I think we all have been in situations where somebody said „I’m sorry“ but didn’t really mean it - it was just a hollow phrase. But when spoken in an earnest, heartfelt way, it can be a cathartic moment for the speaker and a relief or a nod of acknowledgement for the receiver. It can be something like a fresh start for both. What I really like about the phrasing in some suttas (e.g. in MN 61 where the Buddha gives advice to Rahula) is how speaking can affect both – the speaker and the interlocutor.

‘Does this act of speech that I want to do lead to hurting myself, hurting others, or hurting both?

(Ven. Sujato’s translation)

Now, I noticed that in the suttas there is not much apologizing taking place (or I haven’t read the relevant suttas and this post clearly demonstrates my ignorance)

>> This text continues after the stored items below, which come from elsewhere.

import Summits.ValiantsHypothesis.ValiantsHypothesis.Theses.IntegralGCT
import Literature.Computability.AlgebraicComplexity.OrbitClosureProofs

/-!
# `IntegralGCT.NoIntegralObstructionBarrier` (item `stmt-ValiantsHypothesis-0982`) — formal status

The item is the NEGATIVE SIDE / kill criterion of route `IntegralGCT` of `ValiantsHypothesis`:

  `S := ∃ c₀ n₀, ∀ n ≥ n₀, ∀ m ≥ n^c₀, ∀ d, ∃ φ : ℂ[Δ det_m]_d → ℂ[Δ X₀₀^(m-n) per_n]_d`
  `GL_{m²}`-equivariant with `φ(Λ(det_m, d)) = Λ(pp, d)`,

where `Λ(f, d)` is the integral lattice (classes of INTEGER degree-`d` forms in the coefficient
coordinates). This file does not settle `S` (no proof of `S` or `¬ S` is known: see the theorems
below and the item's release note); it makes its logical position inside the tree FORMAL:

* `exists_latticeOnto_intertwiner_of_mem_orbitClosure` — the integral obstruction principle for
  general forms `f, g` (if `g ∈ Δ[f]`, restriction of functions is an intertwiner carrying
  `Λ(f, d)` ONTO `Λ(g, d)`); the content of route decl `IntegralPrinciple`, proved.
* `surjective_of_image_intLattice_eq` — an intertwiner carrying `Λ(f, d)` onto `Λ(g, d)` is
  surjective (integer monomials span `ℂ[Δ g]_d`); the content of route decl
  `IntegralRefinesMultiplicity`, proved.
* `noIntegralObstructionBarrier_of_polyBorder` — UPPER bound: if the padded permanent lies in
  `Δ(det_m)` from some polynomial padding `m ≥ n^c₀` on (failure of the border form of Valiant's
  hypothesis, cofinally), then `S`.
* `not_hasMultiplicityObstruction_of_noIntegralObstructionBarrier` — LOWER bound: `S` implies that
  from some polynomial padding on there is no multiplicity obstruction in ANY degree — the
  multiplicity analogue of Bürgisser–Ikenmeyer–Panova's no-occurrence theorem, recorded as OPEN
  (Bläser–Ikenmeyer 2025 §12.4; route `GCTMult`, decl `GctNoMultBarrier`).
* `exists_not_mem_orbitClosure_of_not_noIntegralObstructionBarrier` — `¬ S` gives, for EVERY
  exponent `c₀`, infinitely many `n` with some `m ≥ n^c₀` and `X₀₀^(m-n) per_n ∉ Δ(det_m)`:
  an infinitely-often superpolynomial lower bound for the border determinantal complexity of the
  permanent (Valiant–Mulmuley–Sohoni strength).
* `not_integralFlipQP_of_noIntegralObstructionBarrier` — the kill criterion made formal: `S`
  refutes the route's crux `IntegralFlipQP` (the quasi-polynomial window contains `m = n^c₀`).

Sources: Bürgisser–Landsberg–Manivel–Weyman 2011 §2 (surjection template); Bürgisser–Ikenmeyer–
Panova 2019 §1, Thm 1.1; Mulmuley–Sohoni 2001 §4, 2008. All proofs are elementary bookkeeping over
`Literature.Computability.AlgebraicComplexity.GCTObstructions`.
-/

set_option linter.dupNamespace false -- single-conjunct summit: `ValiantsHypothesis.ValiantsHypothesis`

namespace Summit.ValiantsHypothesis.ValiantsHypothesis.Theorems.IntegralGCTNoIntegralObstructionBarrier

open MvPolynomial Representation
open Literature.Computability.AlgebraicComplexity
open Summit.ValiantsHypothesis.ValiantsHypothesis.Theses.IntegralGCT

/-! ### The two lattice lemmas (general forms `f`, `g`) -/

/-- **Integral obstruction principle.** If `g ∈ Δ[f]` then the restriction of polynomial
functions `ℂ[Δ[f]]_d → ℂ[Δ[g]]_d` (identity on representatives) is a `GL`-intertwiner carrying
the integral lattice `Λ(f, d)` (classes of integer degree-`d` forms) ONTO `Λ(g, d)`. This is the
content of the route decl `IntegralPrinciple` (Bürgisser–Landsberg–Manivel–Weyman 2011 §2, over
`ℤ`). [folklore] -/
theorem exists_latticeOnto_intertwiner_of_mem_orbitClosure {σ : Type} [Fintype σ] [DecidableEq σ]
    (f g : MvPolynomial σ ℂ) (m d : ℕ) (h : g ∈ orbitClosure f) :
    ∃ φ : IntertwiningMap (orbitCoordRepDeg f m d) (orbitCoordRepDeg g m d),
      (fun x => ((φ x : orbitCoordRingDeg g m d) : OrbitCoordRing g m)) ''
          {x | ∃ F : MvPolynomial (DegIdx σ m) ℤ, F.IsHomogeneous d ∧
            Ideal.Quotient.mk (orbitVanishingIdeal f m) (MvPolynomial.map (Int.castRingHom ℂ) F) =
              (x : OrbitCoordRing f m)} =
        {y | ∃ F : MvPolynomial (DegIdx σ m) ℤ, F.IsHomogeneous d ∧
          Ideal.Quotient.mk (orbitVanishingIdeal g m) (MvPolynomial.map (Int.castRingHom ℂ) F) =
            y} := by
  let ψ : orbitCoordRingDeg f m d →ₗ[ℂ] orbitCoordRingDeg g m d :=
    (orbitCoordRestrict m h).toLinearMap.restrict fun x hx => orbitCoordRestrict_mem m d h hx
  let φ : IntertwiningMap (orbitCoordRepDeg f m d) (orbitCoordRepDeg g m d) :=
    ⟨ψ, fun A => by
      apply LinearMap.ext
      intro x
      apply Subtype.ext
      obtain ⟨F, hF⟩ := Ideal.Quotient.mk_surjective (x : OrbitCoordRing f m)
      simp only [ψ, LinearMap.coe_comp, Function.comp_apply, LinearMap.restrict_apply,
        orbitCoordRepDeg_apply_coe, orbitCoordRep_apply, AlgHom.toLinearMap_apply, ← hF,
        orbitCoordSubst_mk, orbitCoordRestrict_mk]⟩
  have hφ : ∀ x : orbitCoordRingDeg f m d,
      ((φ x : orbitCoordRingDeg g m d) : OrbitCoordRing g m) =
        orbitCoordRestrict m h (x : OrbitCoordRing f m) := fun _ => rfl
  refine ⟨φ, ?_⟩
  ext y
  simp only [Set.mem_image, Set.mem_setOf_eq, hφ]
  constructor
  · rintro ⟨x, ⟨F, hF, hFx⟩, rfl⟩
    exact ⟨F, hF, by rw [← hFx, orbitCoordRestrict_mk]⟩
  · rintro ⟨F, hF, rfl⟩
    exact ⟨⟨Ideal.Quotient.mk _ (MvPolynomial.map (Int.castRingHom ℂ) F),
      mem_orbitCoordRingDeg_iff.2 ⟨_, hF.map _, rfl⟩⟩, ⟨F, hF, rfl⟩, rfl⟩
import Summits.HubbardSuperconductivity.HubbardSuperconductivity.Theorems.AnisotropyChordTransferFibre3FinXBSym

/-!
# Route `AnisotropyChord` / H0 rotor rung: FIN combined (rows `N₁` + C) certificate at `L = 19` — cell facts, part `eb`

Kernel facts `xbcCellAny 19 (49/50) 20 la lb (c, bn) = true` (via the symmetric-table evaluator `xbcCellAnyW` of `…FinXBSym`: `rw [← xbcCellAnyW_eq]; decide +kernel`, zero data) for 1 λ-cells of the per-`L` cover
(`…FinXCCover.xbcCheck`; cell design: p3 g6 (g5 generator) scratch `xbc_design.py`, mirrors `xb_mirror.py`/`xc_mirror.py`); assembled in `…FinXBCNineteen`.
Prover seat `hubbard-h0-rotor-p3` g5; helper for piece A = stmt-HubbardSuperconductivity-23918 of rung 19089 (`--supports`, helper class).
WHAT THIS IS NOT: nothing here proves superconductivity in the Hubbard model (rotor TARGET as worded stays FALSE, g15 verdict); kernel facts for the FIN certificate of two hypotheses (rows `N₁`, C) of ONE conditional reduction.  Tree imports only; no sorry, no new axioms.
-/

set_option linter.dupNamespace false

namespace Summit.HubbardSuperconductivity.HubbardSuperconductivity.Theorems.AnisotropyChord.Transfer.Fibre3

namespace FinXB

set_option maxHeartbeats 4000000 in
/-- kernel fact: cell 145 at `L = 19` (certified, c = (1/2 : ℚ), b = 29/20). [folklore] -/
theorem xbc19_145 : xbcCellAny 19 (49/50 : ℚ) 20 5476076073163161 5612977974992241 ((1/2 : ℚ), (29 : ℕ)) = true := by
  rw [← xbcCellAnyW_eq]
  decide +kernel

end FinXB

end Summit.HubbardSuperconductivity.HubbardSuperconductivity.Theorems.AnisotropyChord.Transfer.Fibre3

I couldn’t even think of having read a Pali word for apologizing, so I checked the dictionary and found one:

caus. khamāpeti to pacify, to ask one’s pardon, to apologize (the one you’re saying sorry to would be in the accusative)

I’m interested in other people’s opinions why there is not much about the act of apologizing in the suttas. Is it because of the prescriptive nature? Is it because to acknowldge a mistake is a rather ‚private‘ business? Something you confess to yourself but not necessarily to another person? E.g. in AN 10.176 (and in other suttas) – the focus is clearly on abstaining from acting/speaking in a way that is harmful or non-factual.

There is an entry in Reading Faithfully for „asking forgiveness“ listing some suttas. In AN 9.11 it is (somewhat) equated with ‚cleaning up after yourself‘. In AN 3.91 it’s about „recognizing and dealing with it properly“ which I assume equals to ‚confessing‘ (at least in this sutta).

But the question remains: What if the act of speech has done some damage? Wouldn’t the logic as stated above, i.e. the reciprocal nature of an act of speech call for dealing with or explaining how to go about apologizing in more detail given that Right speech is a path factor?

What are your thoughts on this?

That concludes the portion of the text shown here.